The Telcordia Negotiator is an order entry system that can be integrated with existing back-end solutions such as CRM systems to accelerate customer order processing for new services by managing customer-related service, billing, product catalog and order status data. According to Telcordia, the product has already been sold to a European wireline broadband operator, which will go live with the software in July. The product will be generally available in June.

The new Telcordia Expediter application is a workflow management tool that provides a single point of control as well as visual management tools. It supports a range of automatic, semi-automatic and manual processes. Telcordia maintains that SBC Communications Inc. is already a customer of the product and is testing it in its own labs.

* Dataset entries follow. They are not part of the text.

import Summits.CriticalPhenomena.PercolationContinuityZ3.Theorems.Transplant.TriClawXTableOKA
import Summits.CriticalPhenomena.PercolationContinuityZ3.Theorems.Transplant.TriClawXTableOKB
import Summits.CriticalPhenomena.PercolationContinuityZ3.Theorems.Transplant.TriClawXTableOKC
import Summits.CriticalPhenomena.PercolationContinuityZ3.Theorems.Transplant.TriClawXTableOKD
import Summits.CriticalPhenomena.PercolationContinuityZ3.Theorems.Transplant.TriClawXSound
import Summits.CriticalPhenomena.PercolationContinuityZ3.Theorems.Transplant.TriClawXCols
import HarnessLib

/-!
# `F □ 𝕋`, p205010-free routing V: THE PLANAR HEXAGONAL CLAW EXISTS for every column-certified terminal triple of every block pair (the 28 kernel theorems + the mirror),
# in the form the column sets of «TriClawXCols» ask for

builds on p205010 (kernel theorem, internal audit signed; external expert review pending) — NOT used in this file.
Lane `prim-bschramm`, seat `prim-bschramm-p2` (gen 51; class C1b, METHOD = input substitution; memo `HOME/bschramm/P2-LATTICES.md` §162); helper file
(`--supports stmt-CriticalPhenomena-4575 --as helper`).  Hexagonal twin of «BccClawXLegs» §1.
* §1 `triClawXOK_three` (the `28` classes with `t_R = 3` from «TriClawXTableOK{A,B,C,D}»), **`exists_claw`** (every clip class: the mirror «TriClawXSound».`mir` for `t_R < 3`);
* §2 **`exists_claw_of_tgtCols`** — the planar input of the 3D template «ProdTriHubRoute» in the form «ProdTriHexShadow».`ColRouting` asks for (tree target columns
  `TriClawX.tgtCols`, class codes `(min t_R 3, min t_D 4, min s_R 3, min s_D 4)`).
[cite: DuminilCopinSidoraviciusTassion2016, §2.3 (proof of Fact 2: the three disjoint paths in B̄_R(z))]
-/

namespace Summit.CriticalPhenomena.PercolationContinuityZ3.Theorems.Transplant

namespace TriClawX

open Literature.Probability.Percolation Literature.Probability.LatticeModels SimpleGraph
open TriClaw (Pt tn adjb H3list mem_H3list)
open BccClawX (rel pt_rel rel_pt codes_ok)

/-! ## §1 The rule succeeds on every clip class (the 28 kernel theorems and their mirror images) -/

/-- **The rule succeeds for every clip class with `t_R = 3`** (`t_D ∈ {3,4}`, `s_R ≤ 3`, `s_R ≤ s_D ≤ 4`; the `28` kernel theorems of «TriClawXTableOK{A,B,C,D}», in
the `TriClawXOK` spelling of «TriClawXTable»). [folklore] -/
theorem triClawXOK_three {cD cS cE : ℕ} (hD : 3 ≤ cD) (hD' : cD ≤ 4) (hS : cS ≤ 3) (hE : cE ≤ 4) (hSE : cS ≤ cE) : TriClawXOK 3 cD cS cE := by
  rcases (by omega : cD = 3 ∨ cD = 4) with rfl | rfl
  · rcases (by omega : cS = 0 ∨ cS = 1 ∨ cS = 2 ∨ cS = 3) with rfl | rfl | rfl | rfl
    · rcases (by omega : cE = 0 ∨ cE = 1 ∨ cE = 2 ∨ cE = 3 ∨ cE = 4) with rfl | rfl | rfl | rfl | rfl
      exacts [triClawXOK_3300, triClawXOK_3301, triClawXOK_3302, triClawXOK_3303, triClawXOK_3304]
    · rcases (by omega : cE = 1 ∨ cE = 2 ∨ cE = 3 ∨ cE = 4) with rfl | rfl | rfl | rfl
      exacts [triClawXOK_3311, triClawXOK_3312, triClawXOK_3313, triClawXOK_3314]
    · rcases (by omega : cE = 2 ∨ cE = 3 ∨ cE = 4) with rfl | rfl | rfl
      exacts [triClawXOK_3322, triClawXOK_3323, triClawXOK_3324]
    · rcases (by omega : cE = 3 ∨ cE = 4) with rfl | rfl
      exacts [triClawXOK_3333, triClawXOK_3334]
  · rcases (by omega : cS = 0 ∨ cS = 1 ∨ cS = 2 ∨ cS = 3) with rfl | rfl | rfl | rfl
    · rcases (by omega : cE = 0 ∨ cE = 1 ∨ cE = 2 ∨ cE = 3 ∨ cE = 4) with rfl | rfl | rfl | rfl | rfl
      exacts [triClawXOK_3400, triClawXOK_3401, triClawXOK_3402, triClawXOK_3403, triClawXOK_3404]
    · rcases (by omega : cE = 1 ∨ cE = 2 ∨ cE = 3 ∨ cE = 4) with rfl | rfl | rfl | rfl
      exacts [triClawXOK_3411, triClawXOK_3412, triClawXOK_3413, triClawXOK_3414]
    · rcases (by omega : cE = 2 ∨ cE = 3 ∨ cE = 4) with rfl | rfl | rfl
      exacts [triClawXOK_3422, triClawXOK_3423, triClawXOK_3424]
    · rcases (by omega : cE = 3 ∨ cE = 4) with rfl | rfl
      exacts [triClawXOK_3433, triClawXOK_3434]

/-- **THE CLAW EXISTS for every admissible configuration of every clip class** (codes `c_R ≤ 3`, `c_D ≤ 4`, `c_S ≤ 3`, `c_E ≤ 4`, `c_R ≤ c_D`, `c_S ≤ c_E`,
`c_R = 3 ∨ c_S = 3`): directly from the kernel theorems when `c_R = 3`, through the mirror `(a, b) ↦ (a + b, −b)` («TriClawXSound» §2) when `c_R < 3`.
[cite: DuminilCopinSidoraviciusTassion2016, §2.3 (proof of Fact 2: the three disjoint paths)] -/
theorem exists_claw {cR cD cS cE : ℕ} (hR : cR ≤ 3) (hD : cD ≤ 4) (hS : cS ≤ 3) (hE : cE ≤ 4) (hRD : cR ≤ cD) (hSE : cS ≤ cE) (hone : cR = 3 ∨ cS = 3)
    {a1 a2 a3 : Pt} (h1 : a1 ∈ tgtRList cR cD cS cE) (h2 : a2 ∈ tgtRList cR cD cS cE) (h3 : a3 ∈ tgtList cR cD cS cE)
    (hadm : admissible a1 a2 a3 = true) : ∃ (q : Pt) (l1 l2 l3 : List Pt), ClawProps cR cD cS cE a1 a2 a3 q l1 l2 l3 := by
  by_cases h3R : cR = 3
  · subst h3R
    have := (triClawXOK_iff _ _ _ _).1 (triClawXOK_three hRD hD hS hE hSE) a1 h1 a2 h2 a3 h3 hadm
    obtain ⟨⟨q, l1, l2, l3⟩, hsome⟩ := Option.isSome_iff_exists.1 this
    exact ⟨q, l1, l2, l3, clawX_sound hsome⟩
  · have hS3 : cS = 3 := hone.resolve_left h3R
    subst hS3
    rw [tgtRList, List.mem_filter] at h1 h2
    rw [tgtList, List.mem_filter] at h3
    have h1' : mir a1 ∈ tgtRList 3 cE cR cD := by
      rw [tgtRList, List.mem_filter, isTgtR_mir]; exact ⟨mir_mem_H3list h1.1, h1.2⟩
    have h2' : mir a2 ∈ tgtRList 3 cE cR cD := by
      rw [tgtRList, List.mem_filter, isTgtR_mir]; exact ⟨mir_mem_H3list h2.1, h2.2⟩
    have h3' : mir a3 ∈ tgtList 3 cE cR cD := by
      rw [tgtList, List.mem_filter, Bool.and_eq_true, isTgt_mir, mir_beq_zero]; exact ⟨mir_mem_H3list h3.1, by simpa using h3.2⟩
    have hadm' : admissible (mir a1) (mir a2) (mir a3) = true := by rw [admissible_mir]; exact hadm
    have := (triClawXOK_iff _ _ _ _).1 (triClawXOK_three hSE hE hR hD hRD) (mir a1) h1' (mir a2) h2' (mir a3) h3' hadm'
    obtain ⟨⟨q, l1, l2, l3⟩, hsome⟩ := Option.isSome_iff_exists.1 this
    exact ⟨mir q, l1.map mir, l2.map mir, l3.map mir, (clawX_sound hsome).unmir⟩

/-! ## §2 The planar claw for a column-certified triple (tree form of the hypotheses) -/

/-- **THE PLANAR CLAW for a column-certified triple** (tree form of the hypotheses — target columns of «TriClawXCols» —, model form of the conclusion, relative to `z`).
[cite: DuminilCopinSidoraviciusTassion2016, §2.3 (proof of Fact 2: the three disjoint paths in B̄_R(z))] -/
theorem exists_claw_of_tgtCols {z : Site 2} {tR tD sR sD : ℕ} (hRD : tR ≤ tD) (hSE : sR ≤ sD) (hone : 3 ≤ tR ∨ 3 ≤ sR) {a₁ a₂ a₃ : Site 2}
    (h1 : a₁ ∈ tgtCols z tR tD sR sD) (h1R : a₁ ∈ blkR 3 z tR sR) (h1z : a₁ ≠ z) (h2 : a₂ ∈ tgtCols z tR tD sR sD) (h2R : a₂ ∈ blkR 3 z tR sR) (h2z : a₂ ≠ z)
    (h3 : a₃ ∈ tgtCols z tR tD sR sD) (h3z : a₃ ≠ z) (h31 : a₃ ≠ a₁) (h32 : a₃ ≠ a₂) :
    ∃ (q : Pt) (l1 l2 l3 : List Pt), ClawProps (min tR 3) (min tD 4) (min sR 3) (min sD 4) (rel z a₁) (rel z a₂) (rel z a₃) q l1 l2 l3 := by
  obtain ⟨cR, cD, cS, cE, cRD, cSE, cone⟩ := codes_ok hRD hSE hone
  refine exists_claw cR cD cS cE cRD cSE cone (mem_tgtRList h1 h1R h1z) (mem_tgtRList h2 h2R h2z) (mem_tgtList h3 h3z) ?_
  have hne1 : rel z a₃ ≠ rel z a₁ := fun h => h31 (by rw [← pt_rel z a₃, h, pt_rel])
  have hne2 : rel z a₃ ≠ rel z a₂ := fun h => h32 (by rw [← pt_rel z a₃, h, pt_rel])
  simp only [admissible, Bool.and_eq_true, Bool.not_eq_true', beq_eq_false_iff_ne, ne_eq]
  exact ⟨hne1, hne2⟩

end TriClawX

end Summit.CriticalPhenomena.PercolationContinuityZ3.Theorems.Transplant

The third new application, the Telcordia Exception Manager, is aimed at streamlining work order issues that cannot be completely resolved through automated processes.

On the product side, Telcordia’s Elementive strategy aims to bring applications to enable carriers to deliver new VoIP or optical services, as two examples, while enabling quick returns on those carrier investments. It also means building those applications around software standards including J2EE and TMF 513 as well as providing open interfaces for its existing and deployed applications where customers require it.

In its business operations, adopting the Elementive mantra means more flexible business model for Telcordia. Where the company had traditionally delivered applications after customers asked for them, it now says it is investing in product development ahead of customer demand as well as offering pay-as-you-grow application sales. The company has also pledged to reduce maintenance contracts 39 percent over the next three years.

The strategy also entails partnering with other companies. Telecordia has joined with systems integrators IBM Corp. and Cap Gemini as well as with equipment vendors including Nokia and software companies including Granite Systems and ConceptWave to reach new customers and develop new products.